[Saved entries]
- Opening Delimiter -

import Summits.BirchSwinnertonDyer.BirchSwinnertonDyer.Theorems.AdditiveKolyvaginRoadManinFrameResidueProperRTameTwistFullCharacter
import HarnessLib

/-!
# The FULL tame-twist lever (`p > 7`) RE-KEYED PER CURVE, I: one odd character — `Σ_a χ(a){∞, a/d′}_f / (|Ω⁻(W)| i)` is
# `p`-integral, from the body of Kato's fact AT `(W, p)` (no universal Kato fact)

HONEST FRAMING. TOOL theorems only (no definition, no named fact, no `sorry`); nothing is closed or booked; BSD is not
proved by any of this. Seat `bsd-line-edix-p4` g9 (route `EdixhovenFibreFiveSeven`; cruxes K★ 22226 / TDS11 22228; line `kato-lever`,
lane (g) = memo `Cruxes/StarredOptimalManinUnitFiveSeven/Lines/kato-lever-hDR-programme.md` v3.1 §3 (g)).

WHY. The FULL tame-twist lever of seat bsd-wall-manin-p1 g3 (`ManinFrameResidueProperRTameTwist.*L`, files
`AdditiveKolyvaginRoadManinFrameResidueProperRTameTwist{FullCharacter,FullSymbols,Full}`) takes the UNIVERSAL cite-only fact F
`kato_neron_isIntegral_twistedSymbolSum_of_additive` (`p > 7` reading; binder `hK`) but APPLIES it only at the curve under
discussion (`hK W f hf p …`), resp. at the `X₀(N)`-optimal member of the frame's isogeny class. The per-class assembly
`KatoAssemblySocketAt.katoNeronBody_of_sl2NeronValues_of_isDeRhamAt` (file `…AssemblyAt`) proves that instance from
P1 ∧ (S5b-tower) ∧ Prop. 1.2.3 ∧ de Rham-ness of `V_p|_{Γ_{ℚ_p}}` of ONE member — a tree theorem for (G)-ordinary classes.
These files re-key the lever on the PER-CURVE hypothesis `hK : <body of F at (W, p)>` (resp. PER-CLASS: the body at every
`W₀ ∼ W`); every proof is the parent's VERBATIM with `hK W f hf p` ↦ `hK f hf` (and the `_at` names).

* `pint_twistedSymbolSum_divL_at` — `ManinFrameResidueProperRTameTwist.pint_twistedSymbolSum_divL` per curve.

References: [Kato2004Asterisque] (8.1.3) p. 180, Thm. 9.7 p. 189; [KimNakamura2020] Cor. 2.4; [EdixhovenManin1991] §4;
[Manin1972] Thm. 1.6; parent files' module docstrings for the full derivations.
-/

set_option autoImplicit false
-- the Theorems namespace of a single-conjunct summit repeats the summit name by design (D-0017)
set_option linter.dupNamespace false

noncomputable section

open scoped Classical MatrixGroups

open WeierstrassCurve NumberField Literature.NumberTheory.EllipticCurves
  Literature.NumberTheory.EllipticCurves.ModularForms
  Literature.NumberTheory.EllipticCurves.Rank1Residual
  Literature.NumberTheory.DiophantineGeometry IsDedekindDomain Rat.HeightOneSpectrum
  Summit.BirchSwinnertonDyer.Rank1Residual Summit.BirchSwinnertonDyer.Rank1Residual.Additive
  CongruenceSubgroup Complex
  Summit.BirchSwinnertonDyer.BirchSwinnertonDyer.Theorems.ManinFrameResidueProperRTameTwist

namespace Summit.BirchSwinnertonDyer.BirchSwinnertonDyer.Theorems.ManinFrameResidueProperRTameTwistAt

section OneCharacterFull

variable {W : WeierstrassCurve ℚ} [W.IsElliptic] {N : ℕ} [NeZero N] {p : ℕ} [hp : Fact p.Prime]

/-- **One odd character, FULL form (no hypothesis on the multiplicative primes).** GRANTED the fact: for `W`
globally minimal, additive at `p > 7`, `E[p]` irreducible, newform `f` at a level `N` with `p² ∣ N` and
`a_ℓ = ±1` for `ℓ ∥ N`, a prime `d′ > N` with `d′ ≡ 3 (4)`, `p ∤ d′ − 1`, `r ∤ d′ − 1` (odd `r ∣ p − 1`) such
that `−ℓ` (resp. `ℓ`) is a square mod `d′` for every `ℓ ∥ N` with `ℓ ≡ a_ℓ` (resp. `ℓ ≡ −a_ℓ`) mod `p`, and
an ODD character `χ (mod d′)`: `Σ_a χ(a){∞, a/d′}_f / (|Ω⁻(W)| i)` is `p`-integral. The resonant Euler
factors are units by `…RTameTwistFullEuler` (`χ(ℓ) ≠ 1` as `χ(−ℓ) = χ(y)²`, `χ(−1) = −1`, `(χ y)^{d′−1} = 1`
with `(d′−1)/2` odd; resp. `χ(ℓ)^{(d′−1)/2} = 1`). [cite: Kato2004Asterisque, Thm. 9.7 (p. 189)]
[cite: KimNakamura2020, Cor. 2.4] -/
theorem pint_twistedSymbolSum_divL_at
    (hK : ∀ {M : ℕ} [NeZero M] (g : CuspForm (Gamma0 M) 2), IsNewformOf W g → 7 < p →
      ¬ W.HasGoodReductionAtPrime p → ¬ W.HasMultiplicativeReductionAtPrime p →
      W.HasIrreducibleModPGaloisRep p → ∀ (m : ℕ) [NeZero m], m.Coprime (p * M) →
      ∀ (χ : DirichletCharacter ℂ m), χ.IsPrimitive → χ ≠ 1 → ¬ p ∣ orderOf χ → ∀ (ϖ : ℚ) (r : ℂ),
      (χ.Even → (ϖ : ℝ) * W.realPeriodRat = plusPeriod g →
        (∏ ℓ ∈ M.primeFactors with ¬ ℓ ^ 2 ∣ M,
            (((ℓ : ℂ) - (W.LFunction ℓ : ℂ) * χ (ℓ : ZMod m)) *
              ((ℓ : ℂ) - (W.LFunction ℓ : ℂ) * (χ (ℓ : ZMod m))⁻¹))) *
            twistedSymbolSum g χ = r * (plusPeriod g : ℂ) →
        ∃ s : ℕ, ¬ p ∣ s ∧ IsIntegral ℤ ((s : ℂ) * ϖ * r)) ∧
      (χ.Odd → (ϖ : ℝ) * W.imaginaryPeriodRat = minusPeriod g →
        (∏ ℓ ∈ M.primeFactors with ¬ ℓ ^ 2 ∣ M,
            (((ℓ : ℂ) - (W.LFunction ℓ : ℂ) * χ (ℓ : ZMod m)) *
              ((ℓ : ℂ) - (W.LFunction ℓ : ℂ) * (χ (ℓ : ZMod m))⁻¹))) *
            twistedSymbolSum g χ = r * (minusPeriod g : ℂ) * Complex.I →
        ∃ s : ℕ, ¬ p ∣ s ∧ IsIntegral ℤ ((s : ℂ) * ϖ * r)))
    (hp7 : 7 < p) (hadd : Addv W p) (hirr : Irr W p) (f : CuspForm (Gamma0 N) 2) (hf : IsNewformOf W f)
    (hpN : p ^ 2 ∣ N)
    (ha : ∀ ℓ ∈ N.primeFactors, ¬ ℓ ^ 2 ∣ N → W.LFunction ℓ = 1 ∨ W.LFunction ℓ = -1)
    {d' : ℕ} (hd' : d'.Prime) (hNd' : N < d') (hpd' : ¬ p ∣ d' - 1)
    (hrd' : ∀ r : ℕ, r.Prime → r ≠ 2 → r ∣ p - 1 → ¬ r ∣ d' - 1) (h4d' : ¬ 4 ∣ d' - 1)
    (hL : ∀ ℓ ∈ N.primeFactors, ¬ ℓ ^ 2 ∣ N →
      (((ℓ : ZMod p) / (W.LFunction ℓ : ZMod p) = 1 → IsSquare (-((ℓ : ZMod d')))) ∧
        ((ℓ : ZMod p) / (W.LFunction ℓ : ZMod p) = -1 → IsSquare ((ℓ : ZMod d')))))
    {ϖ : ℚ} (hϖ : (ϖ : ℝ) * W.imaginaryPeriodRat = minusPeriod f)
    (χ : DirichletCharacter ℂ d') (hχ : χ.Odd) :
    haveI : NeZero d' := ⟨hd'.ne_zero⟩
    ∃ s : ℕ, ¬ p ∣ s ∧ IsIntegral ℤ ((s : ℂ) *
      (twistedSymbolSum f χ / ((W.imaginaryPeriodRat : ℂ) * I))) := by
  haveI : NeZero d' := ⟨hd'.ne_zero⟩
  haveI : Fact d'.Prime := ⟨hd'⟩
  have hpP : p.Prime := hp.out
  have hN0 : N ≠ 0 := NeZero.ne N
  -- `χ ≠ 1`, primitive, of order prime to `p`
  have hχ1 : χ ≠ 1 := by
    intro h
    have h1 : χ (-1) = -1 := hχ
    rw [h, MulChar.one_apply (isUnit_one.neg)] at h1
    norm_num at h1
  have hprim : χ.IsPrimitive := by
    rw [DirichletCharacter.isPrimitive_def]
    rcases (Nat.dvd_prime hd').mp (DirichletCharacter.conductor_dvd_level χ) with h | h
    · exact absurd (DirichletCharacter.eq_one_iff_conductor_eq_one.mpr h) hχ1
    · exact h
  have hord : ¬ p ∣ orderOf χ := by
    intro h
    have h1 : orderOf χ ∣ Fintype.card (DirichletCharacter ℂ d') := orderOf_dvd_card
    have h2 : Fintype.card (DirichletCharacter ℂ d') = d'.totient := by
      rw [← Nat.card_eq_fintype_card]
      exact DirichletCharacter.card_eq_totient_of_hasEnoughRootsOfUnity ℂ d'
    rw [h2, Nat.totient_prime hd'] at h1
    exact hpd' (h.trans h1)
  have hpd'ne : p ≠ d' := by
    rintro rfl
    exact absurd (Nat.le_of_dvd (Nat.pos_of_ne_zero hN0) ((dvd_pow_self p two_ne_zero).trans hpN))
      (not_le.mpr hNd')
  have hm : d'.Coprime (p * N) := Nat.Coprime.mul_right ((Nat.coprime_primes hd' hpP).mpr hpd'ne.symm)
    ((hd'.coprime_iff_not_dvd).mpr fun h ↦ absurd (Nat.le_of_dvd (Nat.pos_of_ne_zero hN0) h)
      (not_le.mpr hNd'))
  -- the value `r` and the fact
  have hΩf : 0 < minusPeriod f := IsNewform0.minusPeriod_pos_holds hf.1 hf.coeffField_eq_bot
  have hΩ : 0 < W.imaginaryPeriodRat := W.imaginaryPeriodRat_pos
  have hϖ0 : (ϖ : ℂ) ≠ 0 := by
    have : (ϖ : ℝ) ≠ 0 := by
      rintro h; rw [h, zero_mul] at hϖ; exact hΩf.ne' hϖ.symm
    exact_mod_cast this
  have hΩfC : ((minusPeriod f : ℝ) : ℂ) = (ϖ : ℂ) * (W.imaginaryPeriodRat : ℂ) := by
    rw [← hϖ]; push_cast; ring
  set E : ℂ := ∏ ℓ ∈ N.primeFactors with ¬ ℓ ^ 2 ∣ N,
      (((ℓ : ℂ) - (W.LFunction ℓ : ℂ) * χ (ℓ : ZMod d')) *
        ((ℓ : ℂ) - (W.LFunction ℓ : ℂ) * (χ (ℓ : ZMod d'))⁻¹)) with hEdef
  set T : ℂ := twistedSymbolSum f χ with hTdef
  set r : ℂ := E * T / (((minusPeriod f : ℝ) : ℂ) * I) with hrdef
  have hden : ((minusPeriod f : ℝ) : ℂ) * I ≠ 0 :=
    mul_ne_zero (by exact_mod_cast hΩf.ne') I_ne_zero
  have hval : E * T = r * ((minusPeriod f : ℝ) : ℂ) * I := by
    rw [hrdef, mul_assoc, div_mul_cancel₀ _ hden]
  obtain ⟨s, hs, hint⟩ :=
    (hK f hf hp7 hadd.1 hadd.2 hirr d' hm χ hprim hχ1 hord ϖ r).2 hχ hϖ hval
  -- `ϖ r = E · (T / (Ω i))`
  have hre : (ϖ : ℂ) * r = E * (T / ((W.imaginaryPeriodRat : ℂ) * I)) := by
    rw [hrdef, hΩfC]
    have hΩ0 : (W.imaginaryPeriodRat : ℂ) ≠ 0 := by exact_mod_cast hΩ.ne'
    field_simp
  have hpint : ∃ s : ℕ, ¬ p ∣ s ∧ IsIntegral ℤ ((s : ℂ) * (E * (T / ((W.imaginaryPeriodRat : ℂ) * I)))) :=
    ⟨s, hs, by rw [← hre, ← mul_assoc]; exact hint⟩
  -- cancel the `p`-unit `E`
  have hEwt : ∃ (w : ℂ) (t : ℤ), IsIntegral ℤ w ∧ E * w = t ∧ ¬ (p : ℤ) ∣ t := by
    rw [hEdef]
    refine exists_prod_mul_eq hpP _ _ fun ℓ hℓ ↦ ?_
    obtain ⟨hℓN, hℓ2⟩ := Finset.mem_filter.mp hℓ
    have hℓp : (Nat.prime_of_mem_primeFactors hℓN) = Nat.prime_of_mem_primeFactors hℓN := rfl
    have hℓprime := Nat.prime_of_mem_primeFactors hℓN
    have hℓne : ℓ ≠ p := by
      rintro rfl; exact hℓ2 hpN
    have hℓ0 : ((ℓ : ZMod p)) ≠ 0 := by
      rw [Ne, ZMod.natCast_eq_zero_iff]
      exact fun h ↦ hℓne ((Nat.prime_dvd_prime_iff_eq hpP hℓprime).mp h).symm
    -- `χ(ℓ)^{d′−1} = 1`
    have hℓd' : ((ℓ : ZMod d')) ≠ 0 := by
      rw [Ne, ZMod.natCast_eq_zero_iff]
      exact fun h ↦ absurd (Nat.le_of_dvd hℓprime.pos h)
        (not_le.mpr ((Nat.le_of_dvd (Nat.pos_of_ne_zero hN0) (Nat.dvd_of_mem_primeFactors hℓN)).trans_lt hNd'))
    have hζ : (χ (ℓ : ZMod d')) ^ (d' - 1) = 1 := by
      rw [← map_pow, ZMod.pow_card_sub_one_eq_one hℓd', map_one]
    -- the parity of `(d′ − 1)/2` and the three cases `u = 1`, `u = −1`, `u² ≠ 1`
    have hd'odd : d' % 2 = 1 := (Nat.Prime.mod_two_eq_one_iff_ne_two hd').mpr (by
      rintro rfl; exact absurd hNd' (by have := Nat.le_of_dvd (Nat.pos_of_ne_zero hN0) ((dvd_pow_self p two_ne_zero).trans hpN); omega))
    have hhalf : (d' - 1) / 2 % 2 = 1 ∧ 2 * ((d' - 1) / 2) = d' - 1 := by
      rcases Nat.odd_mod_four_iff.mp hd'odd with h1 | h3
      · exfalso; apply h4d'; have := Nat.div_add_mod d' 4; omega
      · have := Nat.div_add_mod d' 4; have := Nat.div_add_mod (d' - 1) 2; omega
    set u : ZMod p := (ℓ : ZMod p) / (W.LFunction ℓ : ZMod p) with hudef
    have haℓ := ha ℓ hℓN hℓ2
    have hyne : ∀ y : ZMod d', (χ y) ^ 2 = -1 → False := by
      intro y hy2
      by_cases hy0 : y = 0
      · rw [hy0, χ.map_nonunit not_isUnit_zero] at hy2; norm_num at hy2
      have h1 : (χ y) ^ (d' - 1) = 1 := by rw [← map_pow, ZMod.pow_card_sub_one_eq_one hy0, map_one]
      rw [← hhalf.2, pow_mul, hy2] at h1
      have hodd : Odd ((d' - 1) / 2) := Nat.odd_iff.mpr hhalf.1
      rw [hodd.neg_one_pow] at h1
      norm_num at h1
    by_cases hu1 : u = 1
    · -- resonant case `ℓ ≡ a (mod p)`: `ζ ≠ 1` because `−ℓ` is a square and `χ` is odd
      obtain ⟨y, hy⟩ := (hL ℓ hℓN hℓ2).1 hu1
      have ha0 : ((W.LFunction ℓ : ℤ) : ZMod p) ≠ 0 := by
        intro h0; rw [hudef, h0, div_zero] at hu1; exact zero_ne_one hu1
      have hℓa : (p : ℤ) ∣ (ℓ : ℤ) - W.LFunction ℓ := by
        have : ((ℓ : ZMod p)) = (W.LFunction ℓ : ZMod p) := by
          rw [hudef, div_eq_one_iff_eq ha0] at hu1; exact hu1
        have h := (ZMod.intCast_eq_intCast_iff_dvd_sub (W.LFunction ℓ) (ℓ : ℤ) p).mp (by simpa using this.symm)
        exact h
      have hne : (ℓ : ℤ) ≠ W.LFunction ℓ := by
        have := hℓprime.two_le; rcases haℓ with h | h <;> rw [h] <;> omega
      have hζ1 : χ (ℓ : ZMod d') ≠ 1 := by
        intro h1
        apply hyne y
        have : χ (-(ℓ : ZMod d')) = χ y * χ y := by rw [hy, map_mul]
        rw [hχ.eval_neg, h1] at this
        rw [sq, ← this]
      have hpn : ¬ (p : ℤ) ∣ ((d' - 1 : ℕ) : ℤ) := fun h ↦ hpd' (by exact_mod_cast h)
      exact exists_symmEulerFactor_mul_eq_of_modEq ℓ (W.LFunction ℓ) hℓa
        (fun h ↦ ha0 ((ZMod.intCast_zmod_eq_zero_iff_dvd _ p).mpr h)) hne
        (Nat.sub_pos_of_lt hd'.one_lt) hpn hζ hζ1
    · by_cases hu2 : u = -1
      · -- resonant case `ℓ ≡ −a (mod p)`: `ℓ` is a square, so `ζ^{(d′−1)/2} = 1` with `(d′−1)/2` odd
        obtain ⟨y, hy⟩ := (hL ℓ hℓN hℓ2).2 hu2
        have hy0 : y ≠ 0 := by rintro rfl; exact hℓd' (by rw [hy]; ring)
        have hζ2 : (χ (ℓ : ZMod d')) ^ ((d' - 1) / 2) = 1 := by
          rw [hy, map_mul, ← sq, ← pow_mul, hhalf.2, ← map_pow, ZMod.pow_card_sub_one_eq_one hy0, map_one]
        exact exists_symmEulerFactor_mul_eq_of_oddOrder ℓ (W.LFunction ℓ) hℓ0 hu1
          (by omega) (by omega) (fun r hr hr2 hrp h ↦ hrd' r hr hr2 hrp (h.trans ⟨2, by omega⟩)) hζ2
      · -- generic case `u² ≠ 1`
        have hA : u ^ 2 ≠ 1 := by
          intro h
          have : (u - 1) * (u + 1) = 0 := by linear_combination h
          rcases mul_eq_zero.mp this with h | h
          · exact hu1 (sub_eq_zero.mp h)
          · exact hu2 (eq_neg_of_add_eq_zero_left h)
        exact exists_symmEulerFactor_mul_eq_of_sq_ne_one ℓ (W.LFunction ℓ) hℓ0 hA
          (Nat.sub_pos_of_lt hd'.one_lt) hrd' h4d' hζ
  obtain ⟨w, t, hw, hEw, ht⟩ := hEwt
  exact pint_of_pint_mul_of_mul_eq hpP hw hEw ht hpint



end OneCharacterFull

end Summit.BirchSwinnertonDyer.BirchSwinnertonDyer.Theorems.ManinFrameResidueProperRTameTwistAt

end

- Closing Delimiter -
- Opening Delimiter -

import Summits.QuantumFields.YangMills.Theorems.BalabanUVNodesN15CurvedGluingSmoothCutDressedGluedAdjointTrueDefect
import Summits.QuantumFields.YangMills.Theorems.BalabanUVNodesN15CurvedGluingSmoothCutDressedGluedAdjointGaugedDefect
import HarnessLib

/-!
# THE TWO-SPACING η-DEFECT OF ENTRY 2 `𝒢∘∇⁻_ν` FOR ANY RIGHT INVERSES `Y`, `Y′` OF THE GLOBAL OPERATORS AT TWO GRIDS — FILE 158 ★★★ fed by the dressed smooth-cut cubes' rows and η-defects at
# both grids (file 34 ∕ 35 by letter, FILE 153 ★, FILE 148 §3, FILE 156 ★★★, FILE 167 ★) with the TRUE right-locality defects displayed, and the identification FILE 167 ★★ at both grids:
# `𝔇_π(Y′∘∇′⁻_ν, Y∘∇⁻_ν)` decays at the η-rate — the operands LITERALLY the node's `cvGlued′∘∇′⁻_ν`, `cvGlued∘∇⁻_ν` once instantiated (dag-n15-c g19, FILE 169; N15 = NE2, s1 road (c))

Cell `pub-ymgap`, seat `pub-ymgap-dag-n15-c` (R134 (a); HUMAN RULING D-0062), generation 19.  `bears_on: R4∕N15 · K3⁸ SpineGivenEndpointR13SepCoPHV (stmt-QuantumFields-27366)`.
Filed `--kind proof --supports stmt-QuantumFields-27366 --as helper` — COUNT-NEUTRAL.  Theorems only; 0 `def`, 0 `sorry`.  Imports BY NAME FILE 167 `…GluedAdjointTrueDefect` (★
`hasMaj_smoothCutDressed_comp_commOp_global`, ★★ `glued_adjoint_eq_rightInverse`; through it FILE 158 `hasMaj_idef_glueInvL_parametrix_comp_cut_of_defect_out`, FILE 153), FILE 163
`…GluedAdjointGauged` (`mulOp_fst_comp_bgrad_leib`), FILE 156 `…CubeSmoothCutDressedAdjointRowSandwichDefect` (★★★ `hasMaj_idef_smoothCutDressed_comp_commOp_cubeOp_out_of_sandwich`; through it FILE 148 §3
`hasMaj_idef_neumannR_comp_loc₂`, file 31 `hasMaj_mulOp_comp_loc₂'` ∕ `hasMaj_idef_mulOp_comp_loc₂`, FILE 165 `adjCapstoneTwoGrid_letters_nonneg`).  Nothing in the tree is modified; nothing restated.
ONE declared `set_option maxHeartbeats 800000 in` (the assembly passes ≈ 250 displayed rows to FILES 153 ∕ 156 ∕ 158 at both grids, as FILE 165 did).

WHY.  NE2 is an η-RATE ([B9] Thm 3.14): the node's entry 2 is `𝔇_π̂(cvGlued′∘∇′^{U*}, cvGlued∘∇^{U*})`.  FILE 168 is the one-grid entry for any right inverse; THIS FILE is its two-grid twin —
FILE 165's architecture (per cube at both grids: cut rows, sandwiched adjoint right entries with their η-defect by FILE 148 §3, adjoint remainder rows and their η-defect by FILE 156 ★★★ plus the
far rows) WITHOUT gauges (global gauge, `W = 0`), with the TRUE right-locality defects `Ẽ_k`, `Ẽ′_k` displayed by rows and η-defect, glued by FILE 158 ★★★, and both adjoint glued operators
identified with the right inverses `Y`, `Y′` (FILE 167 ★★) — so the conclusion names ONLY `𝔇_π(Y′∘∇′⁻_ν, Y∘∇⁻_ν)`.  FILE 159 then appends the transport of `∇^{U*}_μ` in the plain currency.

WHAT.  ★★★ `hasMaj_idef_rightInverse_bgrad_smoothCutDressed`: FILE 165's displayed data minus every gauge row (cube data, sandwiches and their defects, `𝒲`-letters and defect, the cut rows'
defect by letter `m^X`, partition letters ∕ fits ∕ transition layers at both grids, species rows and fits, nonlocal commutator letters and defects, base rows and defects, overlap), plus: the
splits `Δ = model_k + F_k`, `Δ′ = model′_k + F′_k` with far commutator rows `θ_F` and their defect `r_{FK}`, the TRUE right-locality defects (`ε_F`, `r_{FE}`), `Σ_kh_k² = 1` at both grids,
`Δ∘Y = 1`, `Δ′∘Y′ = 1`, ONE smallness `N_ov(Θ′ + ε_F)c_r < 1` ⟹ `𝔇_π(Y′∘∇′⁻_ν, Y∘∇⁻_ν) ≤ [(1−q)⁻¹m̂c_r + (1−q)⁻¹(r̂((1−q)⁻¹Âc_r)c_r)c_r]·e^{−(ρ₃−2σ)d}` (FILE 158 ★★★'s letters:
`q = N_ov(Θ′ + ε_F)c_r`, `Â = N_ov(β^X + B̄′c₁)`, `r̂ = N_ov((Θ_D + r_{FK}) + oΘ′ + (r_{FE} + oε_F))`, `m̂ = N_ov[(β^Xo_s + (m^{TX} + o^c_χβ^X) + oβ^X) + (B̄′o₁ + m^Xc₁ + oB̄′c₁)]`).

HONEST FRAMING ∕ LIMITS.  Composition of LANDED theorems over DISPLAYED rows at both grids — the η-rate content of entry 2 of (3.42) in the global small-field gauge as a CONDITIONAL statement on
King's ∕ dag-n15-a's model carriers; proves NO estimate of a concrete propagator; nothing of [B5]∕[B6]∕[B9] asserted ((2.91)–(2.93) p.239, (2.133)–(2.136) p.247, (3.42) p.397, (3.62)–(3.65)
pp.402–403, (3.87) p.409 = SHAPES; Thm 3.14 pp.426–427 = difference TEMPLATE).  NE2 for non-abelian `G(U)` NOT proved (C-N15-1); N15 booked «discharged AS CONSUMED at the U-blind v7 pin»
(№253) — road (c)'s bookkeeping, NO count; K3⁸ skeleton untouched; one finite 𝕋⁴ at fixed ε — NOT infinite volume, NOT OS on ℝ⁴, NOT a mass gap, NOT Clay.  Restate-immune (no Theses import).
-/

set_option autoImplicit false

- Closing Delimiter -

→ **The task**:
Return the span of lines in the data above that opens at the line with "have hΩf : 0" and closes at the line with "set E : ℂ := ∏", exactly, ends included, nothing else.

→ **Answer space**:
  have hΩf : 0 < minusPeriod f := IsNewform0.minusPeriod_pos_holds hf.1 hf.coeffField_eq_bot
  have hΩ : 0 < W.imaginaryPeriodRat := W.imaginaryPeriodRat_pos
  have hϖ0 : (ϖ : ℂ) ≠ 0 := by
    have : (ϖ : ℝ) ≠ 0 := by
      rintro h; rw [h, zero_mul] at hϖ; exact hΩf.ne' hϖ.symm
    exact_mod_cast this
  have hΩfC : ((minusPeriod f : ℝ) : ℂ) = (ϖ : ℂ) * (W.imaginaryPeriodRat : ℂ) := by
    rw [← hϖ]; push_cast; ring
  set E : ℂ := ∏ ℓ ∈ N.primeFactors with ¬ ℓ ^ 2 ∣ N,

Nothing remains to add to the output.